WHAT IS EXPECTED. Print the lines that run from the line with "Source followed, verbatim" to the line with "and (1) follows", keeping both end lines, exactly as they appear in the entries below, and nothing else.

INPUT.
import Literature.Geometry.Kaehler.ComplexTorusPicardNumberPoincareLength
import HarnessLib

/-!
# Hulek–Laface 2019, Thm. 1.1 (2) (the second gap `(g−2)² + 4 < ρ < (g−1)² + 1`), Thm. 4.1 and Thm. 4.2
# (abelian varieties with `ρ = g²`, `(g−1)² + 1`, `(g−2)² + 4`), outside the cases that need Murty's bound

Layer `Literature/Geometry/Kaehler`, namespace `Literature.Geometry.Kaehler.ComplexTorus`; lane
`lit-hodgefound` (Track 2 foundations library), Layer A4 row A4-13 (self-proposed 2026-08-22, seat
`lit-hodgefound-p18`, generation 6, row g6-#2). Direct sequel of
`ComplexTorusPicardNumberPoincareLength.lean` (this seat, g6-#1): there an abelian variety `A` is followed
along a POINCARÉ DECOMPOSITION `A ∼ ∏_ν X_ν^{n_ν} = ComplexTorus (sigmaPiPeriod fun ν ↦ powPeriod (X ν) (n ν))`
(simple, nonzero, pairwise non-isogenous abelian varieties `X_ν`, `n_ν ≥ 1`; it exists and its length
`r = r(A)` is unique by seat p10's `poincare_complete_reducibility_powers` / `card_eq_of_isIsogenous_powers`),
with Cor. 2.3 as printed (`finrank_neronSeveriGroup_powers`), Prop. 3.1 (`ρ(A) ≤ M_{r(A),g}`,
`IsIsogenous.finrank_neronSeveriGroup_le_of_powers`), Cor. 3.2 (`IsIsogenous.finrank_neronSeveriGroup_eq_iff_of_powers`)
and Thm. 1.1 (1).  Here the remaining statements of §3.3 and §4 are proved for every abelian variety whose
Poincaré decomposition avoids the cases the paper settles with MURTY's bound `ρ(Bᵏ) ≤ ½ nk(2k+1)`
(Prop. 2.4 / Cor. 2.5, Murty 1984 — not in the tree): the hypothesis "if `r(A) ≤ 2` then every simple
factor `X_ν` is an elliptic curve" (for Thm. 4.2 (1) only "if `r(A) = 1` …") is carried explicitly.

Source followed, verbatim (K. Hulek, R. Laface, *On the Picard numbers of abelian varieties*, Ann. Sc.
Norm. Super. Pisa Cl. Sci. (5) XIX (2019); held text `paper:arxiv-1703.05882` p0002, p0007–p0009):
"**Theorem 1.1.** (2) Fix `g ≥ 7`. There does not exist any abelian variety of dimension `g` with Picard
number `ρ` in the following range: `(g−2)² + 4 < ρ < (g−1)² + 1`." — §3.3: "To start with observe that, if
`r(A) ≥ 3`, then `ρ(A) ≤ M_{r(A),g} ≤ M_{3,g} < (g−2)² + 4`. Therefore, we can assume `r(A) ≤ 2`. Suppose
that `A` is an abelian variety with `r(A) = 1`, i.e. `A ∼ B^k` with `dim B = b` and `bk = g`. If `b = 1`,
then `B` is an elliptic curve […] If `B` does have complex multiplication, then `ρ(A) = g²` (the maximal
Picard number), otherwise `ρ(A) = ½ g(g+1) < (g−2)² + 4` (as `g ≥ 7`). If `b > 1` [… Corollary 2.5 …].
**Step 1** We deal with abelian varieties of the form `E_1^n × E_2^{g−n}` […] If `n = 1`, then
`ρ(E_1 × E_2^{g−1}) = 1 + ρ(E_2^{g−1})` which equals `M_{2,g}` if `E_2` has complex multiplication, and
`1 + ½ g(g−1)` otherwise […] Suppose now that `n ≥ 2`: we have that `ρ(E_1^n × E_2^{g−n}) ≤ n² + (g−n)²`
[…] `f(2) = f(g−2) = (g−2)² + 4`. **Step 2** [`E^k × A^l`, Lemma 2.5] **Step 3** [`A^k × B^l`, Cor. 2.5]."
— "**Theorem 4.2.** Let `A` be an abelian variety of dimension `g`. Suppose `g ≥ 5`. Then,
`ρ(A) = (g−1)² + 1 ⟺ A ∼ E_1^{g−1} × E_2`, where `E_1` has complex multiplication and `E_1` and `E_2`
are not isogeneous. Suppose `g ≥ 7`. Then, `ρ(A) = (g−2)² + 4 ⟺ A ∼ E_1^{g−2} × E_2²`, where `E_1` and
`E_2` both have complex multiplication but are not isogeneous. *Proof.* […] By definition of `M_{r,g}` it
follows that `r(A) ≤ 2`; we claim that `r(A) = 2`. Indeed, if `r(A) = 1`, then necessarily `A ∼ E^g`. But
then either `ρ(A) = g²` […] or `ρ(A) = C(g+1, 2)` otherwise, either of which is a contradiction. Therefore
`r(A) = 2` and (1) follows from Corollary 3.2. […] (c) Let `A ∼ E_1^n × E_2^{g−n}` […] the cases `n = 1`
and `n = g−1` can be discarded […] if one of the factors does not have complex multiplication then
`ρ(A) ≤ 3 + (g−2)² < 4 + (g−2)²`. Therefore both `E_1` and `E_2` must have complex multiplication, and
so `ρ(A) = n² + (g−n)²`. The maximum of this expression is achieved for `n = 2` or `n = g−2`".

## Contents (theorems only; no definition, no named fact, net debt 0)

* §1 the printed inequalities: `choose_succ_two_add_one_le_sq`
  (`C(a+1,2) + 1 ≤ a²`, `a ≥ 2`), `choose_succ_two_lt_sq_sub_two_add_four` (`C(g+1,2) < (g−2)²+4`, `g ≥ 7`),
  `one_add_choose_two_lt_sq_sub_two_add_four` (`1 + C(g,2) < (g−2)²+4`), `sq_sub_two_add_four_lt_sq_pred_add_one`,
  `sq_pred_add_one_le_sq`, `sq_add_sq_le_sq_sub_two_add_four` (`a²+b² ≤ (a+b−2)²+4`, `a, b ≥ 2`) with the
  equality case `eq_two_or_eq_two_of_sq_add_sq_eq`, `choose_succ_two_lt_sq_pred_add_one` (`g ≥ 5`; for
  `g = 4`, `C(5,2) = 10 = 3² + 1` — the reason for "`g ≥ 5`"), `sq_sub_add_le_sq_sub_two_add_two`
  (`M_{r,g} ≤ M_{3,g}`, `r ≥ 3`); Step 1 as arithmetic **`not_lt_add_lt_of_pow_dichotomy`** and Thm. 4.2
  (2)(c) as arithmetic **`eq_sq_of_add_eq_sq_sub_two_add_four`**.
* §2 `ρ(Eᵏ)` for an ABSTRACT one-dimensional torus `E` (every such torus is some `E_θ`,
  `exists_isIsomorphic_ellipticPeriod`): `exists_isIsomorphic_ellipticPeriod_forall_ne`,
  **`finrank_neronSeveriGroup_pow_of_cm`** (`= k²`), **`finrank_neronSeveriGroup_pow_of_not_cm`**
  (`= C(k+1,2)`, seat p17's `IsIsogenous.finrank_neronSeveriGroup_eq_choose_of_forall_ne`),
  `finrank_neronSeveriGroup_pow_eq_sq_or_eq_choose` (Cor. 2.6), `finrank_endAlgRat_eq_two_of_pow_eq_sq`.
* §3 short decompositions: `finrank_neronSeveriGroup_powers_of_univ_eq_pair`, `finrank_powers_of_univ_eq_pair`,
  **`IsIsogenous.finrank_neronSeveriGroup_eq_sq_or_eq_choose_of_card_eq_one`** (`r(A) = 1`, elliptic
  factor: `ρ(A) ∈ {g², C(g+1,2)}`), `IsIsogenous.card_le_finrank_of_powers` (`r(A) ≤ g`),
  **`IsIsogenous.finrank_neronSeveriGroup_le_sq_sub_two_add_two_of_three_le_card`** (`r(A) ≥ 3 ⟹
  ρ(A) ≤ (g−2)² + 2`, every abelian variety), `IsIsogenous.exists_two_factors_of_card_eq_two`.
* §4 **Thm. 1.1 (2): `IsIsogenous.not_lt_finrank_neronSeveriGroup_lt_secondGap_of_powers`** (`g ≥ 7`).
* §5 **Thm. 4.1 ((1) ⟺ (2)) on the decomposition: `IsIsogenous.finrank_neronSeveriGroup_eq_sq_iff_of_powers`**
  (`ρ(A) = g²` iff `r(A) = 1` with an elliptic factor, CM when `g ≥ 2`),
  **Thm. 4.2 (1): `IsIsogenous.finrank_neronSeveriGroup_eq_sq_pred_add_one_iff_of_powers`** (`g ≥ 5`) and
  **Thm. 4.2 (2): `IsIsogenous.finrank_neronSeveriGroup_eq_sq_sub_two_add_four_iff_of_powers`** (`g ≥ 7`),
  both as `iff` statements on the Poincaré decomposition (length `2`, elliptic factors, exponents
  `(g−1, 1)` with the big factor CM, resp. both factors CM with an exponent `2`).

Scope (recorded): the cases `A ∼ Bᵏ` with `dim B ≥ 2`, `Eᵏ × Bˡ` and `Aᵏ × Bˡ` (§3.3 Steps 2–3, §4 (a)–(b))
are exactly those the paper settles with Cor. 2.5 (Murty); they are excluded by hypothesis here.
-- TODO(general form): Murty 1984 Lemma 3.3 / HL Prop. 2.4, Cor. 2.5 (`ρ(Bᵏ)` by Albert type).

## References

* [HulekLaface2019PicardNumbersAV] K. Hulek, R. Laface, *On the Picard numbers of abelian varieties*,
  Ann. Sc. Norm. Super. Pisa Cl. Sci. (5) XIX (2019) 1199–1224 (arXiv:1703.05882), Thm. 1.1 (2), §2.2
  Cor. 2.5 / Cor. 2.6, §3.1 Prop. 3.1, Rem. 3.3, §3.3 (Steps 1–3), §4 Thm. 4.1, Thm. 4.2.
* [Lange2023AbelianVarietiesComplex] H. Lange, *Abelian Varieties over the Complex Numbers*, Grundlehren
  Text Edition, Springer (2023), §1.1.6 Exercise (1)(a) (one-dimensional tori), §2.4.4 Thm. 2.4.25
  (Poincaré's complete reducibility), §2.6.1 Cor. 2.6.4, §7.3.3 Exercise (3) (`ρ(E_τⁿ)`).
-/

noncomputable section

* * *

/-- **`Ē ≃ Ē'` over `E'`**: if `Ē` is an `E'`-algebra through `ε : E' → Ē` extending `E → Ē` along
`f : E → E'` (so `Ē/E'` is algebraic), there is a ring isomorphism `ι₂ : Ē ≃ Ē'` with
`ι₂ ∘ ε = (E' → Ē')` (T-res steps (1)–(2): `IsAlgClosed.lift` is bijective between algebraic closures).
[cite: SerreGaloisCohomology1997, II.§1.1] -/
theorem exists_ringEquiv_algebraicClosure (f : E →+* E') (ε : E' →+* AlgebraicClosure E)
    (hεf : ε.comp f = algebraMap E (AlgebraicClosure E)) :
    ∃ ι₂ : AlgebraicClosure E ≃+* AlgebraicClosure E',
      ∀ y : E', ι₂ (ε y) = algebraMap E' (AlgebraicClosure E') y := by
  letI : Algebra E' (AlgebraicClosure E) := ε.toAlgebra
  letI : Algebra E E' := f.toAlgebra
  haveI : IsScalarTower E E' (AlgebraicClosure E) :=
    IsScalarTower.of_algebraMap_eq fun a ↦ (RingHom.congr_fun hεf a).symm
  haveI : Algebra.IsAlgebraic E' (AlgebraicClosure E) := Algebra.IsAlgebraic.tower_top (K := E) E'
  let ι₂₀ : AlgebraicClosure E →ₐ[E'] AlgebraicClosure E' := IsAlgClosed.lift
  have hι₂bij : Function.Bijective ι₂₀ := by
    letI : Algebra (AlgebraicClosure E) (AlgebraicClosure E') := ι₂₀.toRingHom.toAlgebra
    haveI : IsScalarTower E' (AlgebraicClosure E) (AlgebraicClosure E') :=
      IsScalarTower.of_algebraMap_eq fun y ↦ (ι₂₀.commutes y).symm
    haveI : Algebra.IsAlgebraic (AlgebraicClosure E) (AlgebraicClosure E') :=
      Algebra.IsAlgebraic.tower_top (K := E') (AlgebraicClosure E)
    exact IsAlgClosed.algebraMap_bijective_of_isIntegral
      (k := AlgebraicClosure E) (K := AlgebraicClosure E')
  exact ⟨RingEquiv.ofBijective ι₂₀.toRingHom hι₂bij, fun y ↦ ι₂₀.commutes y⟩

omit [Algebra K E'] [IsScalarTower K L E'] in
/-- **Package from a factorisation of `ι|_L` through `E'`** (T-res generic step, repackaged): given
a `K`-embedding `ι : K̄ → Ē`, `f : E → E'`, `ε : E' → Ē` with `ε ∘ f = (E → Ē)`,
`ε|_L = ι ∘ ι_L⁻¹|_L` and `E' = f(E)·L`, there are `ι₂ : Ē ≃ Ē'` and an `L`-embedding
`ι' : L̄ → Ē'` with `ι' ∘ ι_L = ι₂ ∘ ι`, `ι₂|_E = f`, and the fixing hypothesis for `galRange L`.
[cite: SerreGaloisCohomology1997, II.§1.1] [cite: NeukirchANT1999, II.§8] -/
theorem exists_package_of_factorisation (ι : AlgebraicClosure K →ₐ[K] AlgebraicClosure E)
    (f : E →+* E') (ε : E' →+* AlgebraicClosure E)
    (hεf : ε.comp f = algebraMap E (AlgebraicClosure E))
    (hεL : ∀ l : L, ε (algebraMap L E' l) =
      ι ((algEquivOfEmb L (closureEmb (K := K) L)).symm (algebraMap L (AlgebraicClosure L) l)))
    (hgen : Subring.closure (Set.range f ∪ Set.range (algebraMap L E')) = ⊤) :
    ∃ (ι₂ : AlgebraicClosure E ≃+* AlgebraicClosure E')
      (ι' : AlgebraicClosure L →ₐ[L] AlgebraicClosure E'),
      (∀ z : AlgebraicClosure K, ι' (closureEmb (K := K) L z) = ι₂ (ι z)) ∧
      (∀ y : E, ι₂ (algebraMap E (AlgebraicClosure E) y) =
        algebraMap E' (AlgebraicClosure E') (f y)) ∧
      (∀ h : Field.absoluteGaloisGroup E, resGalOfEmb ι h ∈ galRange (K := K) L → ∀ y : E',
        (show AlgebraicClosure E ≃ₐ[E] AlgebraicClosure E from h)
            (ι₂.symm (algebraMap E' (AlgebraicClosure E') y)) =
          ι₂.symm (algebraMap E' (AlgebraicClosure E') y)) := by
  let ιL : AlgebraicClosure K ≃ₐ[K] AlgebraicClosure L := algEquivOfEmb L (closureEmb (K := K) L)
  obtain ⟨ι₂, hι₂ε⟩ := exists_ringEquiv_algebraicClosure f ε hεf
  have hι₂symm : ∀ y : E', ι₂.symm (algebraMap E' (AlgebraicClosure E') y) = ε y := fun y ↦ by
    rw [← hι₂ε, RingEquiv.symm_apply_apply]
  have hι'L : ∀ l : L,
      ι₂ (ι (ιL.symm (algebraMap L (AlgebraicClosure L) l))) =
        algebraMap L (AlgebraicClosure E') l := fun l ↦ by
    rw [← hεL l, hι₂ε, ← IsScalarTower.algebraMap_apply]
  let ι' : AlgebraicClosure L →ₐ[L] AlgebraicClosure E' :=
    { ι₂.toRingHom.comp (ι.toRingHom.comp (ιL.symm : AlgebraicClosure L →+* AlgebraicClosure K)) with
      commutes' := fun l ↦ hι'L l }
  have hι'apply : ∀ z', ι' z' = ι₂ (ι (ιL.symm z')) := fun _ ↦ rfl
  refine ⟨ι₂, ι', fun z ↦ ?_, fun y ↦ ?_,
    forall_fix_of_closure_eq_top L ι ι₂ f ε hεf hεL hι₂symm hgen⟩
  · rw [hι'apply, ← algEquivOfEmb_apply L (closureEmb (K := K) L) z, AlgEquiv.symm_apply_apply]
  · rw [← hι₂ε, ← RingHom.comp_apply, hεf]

ANSWER TO THIS PROBLEM.
Source followed, verbatim (K. Hulek, R. Laface, *On the Picard numbers of abelian varieties*, Ann. Sc.
Norm. Super. Pisa Cl. Sci. (5) XIX (2019); held text `paper:arxiv-1703.05882` p0002, p0007–p0009):
"**Theorem 1.1.** (2) Fix `g ≥ 7`. There does not exist any abelian variety of dimension `g` with Picard
number `ρ` in the following range: `(g−2)² + 4 < ρ < (g−1)² + 1`." — §3.3: "To start with observe that, if
`r(A) ≥ 3`, then `ρ(A) ≤ M_{r(A),g} ≤ M_{3,g} < (g−2)² + 4`. Therefore, we can assume `r(A) ≤ 2`. Suppose
that `A` is an abelian variety with `r(A) = 1`, i.e. `A ∼ B^k` with `dim B = b` and `bk = g`. If `b = 1`,
then `B` is an elliptic curve […] If `B` does have complex multiplication, then `ρ(A) = g²` (the maximal
Picard number), otherwise `ρ(A) = ½ g(g+1) < (g−2)² + 4` (as `g ≥ 7`). If `b > 1` [… Corollary 2.5 …].
**Step 1** We deal with abelian varieties of the form `E_1^n × E_2^{g−n}` […] If `n = 1`, then
`ρ(E_1 × E_2^{g−1}) = 1 + ρ(E_2^{g−1})` which equals `M_{2,g}` if `E_2` has complex multiplication, and
`1 + ½ g(g−1)` otherwise […] Suppose now that `n ≥ 2`: we have that `ρ(E_1^n × E_2^{g−n}) ≤ n² + (g−n)²`
[…] `f(2) = f(g−2) = (g−2)² + 4`. **Step 2** [`E^k × A^l`, Lemma 2.5] **Step 3** [`A^k × B^l`, Cor. 2.5]."
— "**Theorem 4.2.** Let `A` be an abelian variety of dimension `g`. Suppose `g ≥ 5`. Then,
`ρ(A) = (g−1)² + 1 ⟺ A ∼ E_1^{g−1} × E_2`, where `E_1` has complex multiplication and `E_1` and `E_2`
are not isogeneous. Suppose `g ≥ 7`. Then, `ρ(A) = (g−2)² + 4 ⟺ A ∼ E_1^{g−2} × E_2²`, where `E_1` and
`E_2` both have complex multiplication but are not isogeneous. *Proof.* […] By definition of `M_{r,g}` it
follows that `r(A) ≤ 2`; we claim that `r(A) = 2`. Indeed, if `r(A) = 1`, then necessarily `A ∼ E^g`. But
then either `ρ(A) = g²` […] or `ρ(A) = C(g+1, 2)` otherwise, either of which is a contradiction. Therefore
`r(A) = 2` and (1) follows from Corollary 3.2. […] (c) Let `A ∼ E_1^n × E_2^{g−n}` […] the cases `n = 1`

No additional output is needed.